----- Records provided -----

import Summits.CriticalPhenomena.PercolationContinuityZ3.Theses.PercTorusSliceFilling

/-!
# Route `PercTorusSliceFilling`, crux `NoCriticalTorusGiant` — stub S1b (`stub_nonSfGiantMarkov`)

First moment over vertices for large non-slice-filling clusters of the discrete torus
`T_n = (ℤ/nℤ)³` (`torusGraph 3 n`), at every edge density `p`: for `n ≥ 1` and `k ≥ 1`,

  `P_{T_n,p}(∃ x, k ≤ |C(x)| ∧ ¬sf_x) ≤ k⁻¹ · Σ_x P_{T_n,p}(k ≤ |C(x)| ∧ ¬sf_x)`,

where `sf_x ≡ ∃ i, ∀ t, ∃ y ∈ C(x), y i = t` ("`C(x)` is slice-filling").  Pointwise, on the event
there is `x₀` with `k ≤ |C(x₀)|` and `¬sf_{x₀}`; every `y ∈ C(x₀)` has `C(y) = C(x₀)`, so at least
`|C(x₀)| ≥ k` of the events `{k ≤ |C(y)| ∧ ¬sf_y}` occur.  Hence
`k · 1_{event} ≤ Σ_x 1{k ≤ |C(x)| ∧ ¬sf_x}`; integrate over the finite configuration space and
divide by `k`.
-/

namespace Summit.CriticalPhenomena.PercolationContinuityZ3.Theorems.PercTorusSliceFillingNoCriticalTorusGiant

open MeasureTheory ProbabilityTheory
open Literature.Probability.Percolation Literature.Probability.LatticeModels

namespace S1b

/-- **First-moment Markov over a finite index.** On a finite measure space, if on the event `E`
at least `k` of the finitely many events `A x` occur simultaneously, then
`k · P(E) ≤ Σ_x P(A x)` (integrate the pointwise bound `k · 1_E ≤ Σ_x 1_{A x}`). [folklore] -/
theorem natCast_mul_measureReal_le_sum {Ω V : Type*} [MeasurableSpace Ω] [Fintype V]
    (P : Measure Ω) [IsFiniteMeasure P] (A : V → Set Ω) (E : Set Ω) (k : ℕ)
    (hAm : ∀ x, MeasurableSet (A x)) (hEm : MeasurableSet E)
    (hcount : ∀ ω ∈ E, ∃ F : Finset V, k ≤ F.card ∧ ∀ x ∈ F, ω ∈ A x) :
    (k : ℝ) * P.real E ≤ ∑ x, P.real (A x) := by
  classical
  have h1 : ∀ x, P.real (A x) = ∫ ω, (A x).indicator (1 : Ω → ℝ) ω ∂P := fun x =>
    (integral_indicator_one (hAm x)).symm
  simp_rw [h1]
  have hint : ∀ x ∈ (Finset.univ : Finset V),
      Integrable (fun ω => (A x).indicator (1 : Ω → ℝ) ω) P :=
    fun x _ => (integrable_const (1 : ℝ)).indicator (hAm x)
  rw [← integral_finsetSum _ hint]
  have hintE : Integrable (fun ω => E.indicator (1 : Ω → ℝ) ω) P :=
    (integrable_const (1 : ℝ)).indicator hEm
  have hE : (k : ℝ) * P.real E = ∫ ω, (k : ℝ) * E.indicator (1 : Ω → ℝ) ω ∂P := by
    rw [integral_const_mul, integral_indicator_one hEm]
  rw [hE]
  refine integral_mono (hintE.const_mul _) (integrable_finsetSum _ hint) fun ω => ?_
  have hsum : (∑ x, (A x).indicator (1 : Ω → ℝ) ω) =
      ((Finset.univ.filter (fun x => ω ∈ A x)).card : ℝ) := by
    rw [Finset.natCast_card_filter]
    refine Finset.sum_congr rfl fun x _ => ?_
    by_cases hx : ω ∈ A x <;> simp [hx]
  show (k : ℝ) * E.indicator (1 : Ω → ℝ) ω ≤ ∑ x, (A x).indicator (1 : Ω → ℝ) ω
  rw [hsum]
  by_cases hω : ω ∈ E
  · obtain ⟨F, hkF, hF⟩ := hcount ω hω
    have hFsub : F ⊆ Finset.univ.filter (fun x => ω ∈ A x) :=
      fun x hx => Finset.mem_filter.2 ⟨Finset.mem_univ _, hF x hx⟩
    have hle : k ≤ (Finset.univ.filter (fun x => ω ∈ A x)).card :=
      hkF.trans (Finset.card_le_card hFsub)
    simp only [Set.indicator_of_mem hω, Pi.one_apply, mul_one]
    exact_mod_cast hle
  · simp only [Set.indicator_of_notMem hω, mul_zero]
    exact Nat.cast_nonneg _

end S1b

/-- **Stub S1b — first moment over vertices.**  For `n ≥ 1` and `k ≥ 1`,
`P_{T_n,p}(∃ x, k ≤ |C(x)| ∧ ¬sf_x) ≤ k⁻¹ · Σ_x P_{T_n,p}(k ≤ |C(x)| ∧ ¬sf_x)`: on the event, the at
least `k` members `y` of the large non-slice-filling cluster `C(x₀)` all have `C(y) = C(x₀)`
(reachability is an equivalence), so `k · 1_{event} ≤ Σ_x 1{k ≤ |C(x)| ∧ ¬sf_x}` pointwise; integrate
over the finite configuration space (`S1b.natCast_mul_measureReal_le_sum`) and divide by `k`.
[folklore] -/
theorem stub_nonSfGiantMarkov :
    ∀ (p : unitInterval) (n k : ℕ) [NeZero n], 1 ≤ k →
      (bondPercolation (torusGraph 3 n) p).real
          {ω | ∃ x : TorusSite 3 n, k ≤ (openCluster ω x).ncard ∧
            ¬ ∃ i : Fin 3, ∀ t : ZMod n, ∃ y ∈ openCluster ω x, y i = t} ≤
        (k : ℝ)⁻¹ * ∑ x : TorusSite 3 n, (bondPercolation (torusGraph 3 n) p).real
          {ω | k ≤ (openCluster ω x).ncard ∧
            ¬ ∃ i : Fin 3, ∀ t : ZMod n, ∃ y ∈ openCluster ω x, y i = t} := by
  intro p n k _ hk
  have hk0 : (0 : ℝ) < k := by exact_mod_cast hk
  rw [le_inv_mul_iff₀ hk0]
  refine S1b.natCast_mul_measureReal_le_sum (bondPercolation (torusGraph 3 n) p)
    (fun x => {ω | k ≤ (openCluster ω x).ncard ∧
      ¬ ∃ i : Fin 3, ∀ t : ZMod n, ∃ y ∈ openCluster ω x, y i = t}) _ k
    (fun _ => MeasurableSet.of_discrete) MeasurableSet.of_discrete ?_
  rintro ω ⟨x₀, hk₀, hns⟩
  refine ⟨(openCluster ω x₀).toFinite.toFinset, ?_, fun y hy => ?_⟩
  · rw [← Set.ncard_eq_toFinset_card _ (openCluster ω x₀).toFinite]
    exact hk₀
  · have hy' : y ∈ openCluster ω x₀ := (Set.Finite.mem_toFinset _).1 hy
    have hC : openCluster ω y = openCluster ω x₀ := by
      ext z
      simp only [openCluster, Set.mem_setOf_eq] at hy' ⊢
      exact ⟨fun h => hy'.trans h, fun h => hy'.symm.trans h⟩
    show k ≤ (openCluster ω y).ncard ∧
      ¬ ∃ i : Fin 3, ∀ t : ZMod n, ∃ y' ∈ openCluster ω y, y' i = t
    rw [hC]
    exact ⟨hk₀, hns⟩

end Summit.CriticalPhenomena.PercolationContinuityZ3.Theorems.PercTorusSliceFillingNoCriticalTorusGiant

-----

◆ Instructions for the task
Copy out all the lines of the records that include "hcount".

◆ Answer box
    (hcount : ∀ ω ∈ E, ∃ F : Finset V, k ≤ F.card ∧ ∀ x ∈ F, ω ∈ A x) :
  · obtain ⟨F, hkF, hF⟩ := hcount ω hω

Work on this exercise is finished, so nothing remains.